(Stored data entries)

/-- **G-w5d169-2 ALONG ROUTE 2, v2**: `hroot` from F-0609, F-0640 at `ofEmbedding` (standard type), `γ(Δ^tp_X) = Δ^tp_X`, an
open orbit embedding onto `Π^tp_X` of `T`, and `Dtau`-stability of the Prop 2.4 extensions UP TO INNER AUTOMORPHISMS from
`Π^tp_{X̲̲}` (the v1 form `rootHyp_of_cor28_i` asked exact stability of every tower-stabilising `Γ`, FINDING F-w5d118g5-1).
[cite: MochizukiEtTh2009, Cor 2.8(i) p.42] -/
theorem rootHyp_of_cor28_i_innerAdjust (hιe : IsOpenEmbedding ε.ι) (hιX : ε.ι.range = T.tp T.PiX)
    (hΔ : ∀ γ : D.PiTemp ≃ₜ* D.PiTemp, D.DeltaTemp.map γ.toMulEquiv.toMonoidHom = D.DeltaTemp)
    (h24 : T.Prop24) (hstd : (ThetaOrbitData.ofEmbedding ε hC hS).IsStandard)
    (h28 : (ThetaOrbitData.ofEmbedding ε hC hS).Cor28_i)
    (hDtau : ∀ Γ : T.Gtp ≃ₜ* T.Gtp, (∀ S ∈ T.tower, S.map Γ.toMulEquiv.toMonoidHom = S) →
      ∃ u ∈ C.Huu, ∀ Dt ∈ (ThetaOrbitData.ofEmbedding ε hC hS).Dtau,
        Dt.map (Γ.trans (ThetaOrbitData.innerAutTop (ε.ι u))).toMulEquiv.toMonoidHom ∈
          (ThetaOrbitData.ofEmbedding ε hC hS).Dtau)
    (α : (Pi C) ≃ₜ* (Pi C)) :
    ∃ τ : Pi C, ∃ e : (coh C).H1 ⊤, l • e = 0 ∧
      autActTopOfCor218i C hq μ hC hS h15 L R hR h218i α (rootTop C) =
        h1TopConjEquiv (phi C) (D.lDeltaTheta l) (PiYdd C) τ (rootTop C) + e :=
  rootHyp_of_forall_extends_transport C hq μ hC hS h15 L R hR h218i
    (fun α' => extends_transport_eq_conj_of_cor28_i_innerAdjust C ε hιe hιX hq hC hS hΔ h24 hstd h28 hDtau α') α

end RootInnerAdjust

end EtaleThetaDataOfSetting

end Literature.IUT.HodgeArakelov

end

* WHAT IS EXPECTED: Give back, verbatim, the lines from the top of the entries above through the line containing "open orbit embedding".

* RESULT FOR THIS TASK:
/-- **G-w5d169-2 ALONG ROUTE 2, v2**: `hroot` from F-0609, F-0640 at `ofEmbedding` (standard type), `γ(Δ^tp_X) = Δ^tp_X`, an
open orbit embedding onto `Π^tp_X` of `T`, and `Dtau`-stability of the Prop 2.4 extensions UP TO INNER AUTOMORPHISMS from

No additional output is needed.